omit [NeZero L] in
/-- Atom `882βT²R_in² ≤ (882/144)(45L+1)²·β^{-1}ℓ⁶` (`R_in = r_f/12`, `r_f ≤ β^{-1/2}ℓ`): `·W → 0`. [folklore] -/
theorem zt_loc_w3 :
    Tendsto (fun β : ℝ => 882 * β * (9 * (L : ℝ) * (5 * (powScale (1 / 2) β * btLog β ^ 2)) + powScale 1 β) ^ 2 *
        (min (1 / 40) (powScale (1 / 2) β * btLog β) / 12) ^ 2 * powScale (-(1 / 3)) β) atTop (𝓝 0) ∧
      Tendsto (fun β : ℝ => 882 * β * (9 * (L : ℝ) * (5 * (powScale (1 / 2) β * btLog β ^ 2)) + powScale 1 β) ^ 2 *
        (min (1 / 40) (powScale (1 / 2) β * btLog β) / 12) ^ 2) atTop (𝓝 0) := by
  refine zt_atom_w3 (C := 882 / 144 * (45 * (L : ℝ) + 1) ^ 2) (p := 1) (k := 6) (by norm_num) ?_
  filter_upwards [eventually_ge_atTop (1 : ℝ)] with β hβ
  have hβ0 : 0 ≤ β := by linarith
  have hβT := R52.beta_schedT_sq_le (L := L) hβ
  have hℓ := one_le_btLog β
  have hx := (powScale_pos (1 / 2) β).le
  have hmin0 : 0 ≤ min (1 / 40) (powScale (1 / 2) β * btLog β) := le_min (by norm_num) (by positivity)
  refine ⟨by positivity, ?_⟩
  have hm : (min (1 / 40) (powScale (1 / 2) β * btLog β) / 12) ^ 2 ≤ (powScale (1 / 2) β * btLog β / 12) ^ 2 := by
    gcongr; exact min_le_right _ _
  have h1 : powScale (1 / 2) β * powScale (1 / 2) β = powScale 1 β := by rw [powScale_mul_powScale]; norm_num
  have hT2 : 0 ≤ β * (9 * (L : ℝ) * (5 * (powScale (1 / 2) β * btLog β ^ 2)) + powScale 1 β) ^ 2 := by positivity
  calc 882 * β * (9 * (L : ℝ) * (5 * (powScale (1 / 2) β * btLog β ^ 2)) + powScale 1 β) ^ 2 * (min (1 / 40) (powScale (1 / 2) β * btLog β) / 12) ^ 2
      = 882 * (β * (9 * (L : ℝ) * (5 * (powScale (1 / 2) β * btLog β ^ 2)) + powScale 1 β) ^ 2) * (min (1 / 40) (powScale (1 / 2) β * btLog β) / 12) ^ 2 := by ring
    _ ≤ 882 * ((45 * (L : ℝ) + 1) ^ 2 * btLog β ^ 4) * (powScale (1 / 2) β * btLog β / 12) ^ 2 := by gcongr
    _ = 882 / 144 * (45 * (L : ℝ) + 1) ^ 2 * ((powScale (1 / 2) β * powScale (1 / 2) β) * btLog β ^ 6) := by ring
    _ = 882 / 144 * (45 * (L : ℝ) + 1) ^ 2 * (powScale 1 β * btLog β ^ 6) := by rw [h1]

> _TASK_
Copy the entire listing, keeping each line exactly as it is.

> _OUTPUT BELOW_
omit [NeZero L] in
/-- Atom `882βT²R_in² ≤ (882/144)(45L+1)²·β^{-1}ℓ⁶` (`R_in = r_f/12`, `r_f ≤ β^{-1/2}ℓ`): `·W → 0`. [folklore] -/
theorem zt_loc_w3 :
    Tendsto (fun β : ℝ => 882 * β * (9 * (L : ℝ) * (5 * (powScale (1 / 2) β * btLog β ^ 2)) + powScale 1 β) ^ 2 *
        (min (1 / 40) (powScale (1 / 2) β * btLog β) / 12) ^ 2 * powScale (-(1 / 3)) β) atTop (𝓝 0) ∧
      Tendsto (fun β : ℝ => 882 * β * (9 * (L : ℝ) * (5 * (powScale (1 / 2) β * btLog β ^ 2)) + powScale 1 β) ^ 2 *
        (min (1 / 40) (powScale (1 / 2) β * btLog β) / 12) ^ 2) atTop (𝓝 0) := by
  refine zt_atom_w3 (C := 882 / 144 * (45 * (L : ℝ) + 1) ^ 2) (p := 1) (k := 6) (by norm_num) ?_
  filter_upwards [eventually_ge_atTop (1 : ℝ)] with β hβ
  have hβ0 : 0 ≤ β := by linarith
  have hβT := R52.beta_schedT_sq_le (L := L) hβ
  have hℓ := one_le_btLog β
  have hx := (powScale_pos (1 / 2) β).le
  have hmin0 : 0 ≤ min (1 / 40) (powScale (1 / 2) β * btLog β) := le_min (by norm_num) (by positivity)
  refine ⟨by positivity, ?_⟩
  have hm : (min (1 / 40) (powScale (1 / 2) β * btLog β) / 12) ^ 2 ≤ (powScale (1 / 2) β * btLog β / 12) ^ 2 := by
    gcongr; exact min_le_right _ _
  have h1 : powScale (1 / 2) β * powScale (1 / 2) β = powScale 1 β := by rw [powScale_mul_powScale]; norm_num
  have hT2 : 0 ≤ β * (9 * (L : ℝ) * (5 * (powScale (1 / 2) β * btLog β ^ 2)) + powScale 1 β) ^ 2 := by positivity
  calc 882 * β * (9 * (L : ℝ) * (5 * (powScale (1 / 2) β * btLog β ^ 2)) + powScale 1 β) ^ 2 * (min (1 / 40) (powScale (1 / 2) β * btLog β) / 12) ^ 2
      = 882 * (β * (9 * (L : ℝ) * (5 * (powScale (1 / 2) β * btLog β ^ 2)) + powScale 1 β) ^ 2) * (min (1 / 40) (powScale (1 / 2) β * btLog β) / 12) ^ 2 := by ring
    _ ≤ 882 * ((45 * (L : ℝ) + 1) ^ 2 * btLog β ^ 4) * (powScale (1 / 2) β * btLog β / 12) ^ 2 := by gcongr
    _ = 882 / 144 * (45 * (L : ℝ) + 1) ^ 2 * ((powScale (1 / 2) β * powScale (1 / 2) β) * btLog β ^ 6) := by ring
    _ = 882 / 144 * (45 * (L : ℝ) + 1) ^ 2 * (powScale 1 β * btLog β ^ 6) := by rw [h1]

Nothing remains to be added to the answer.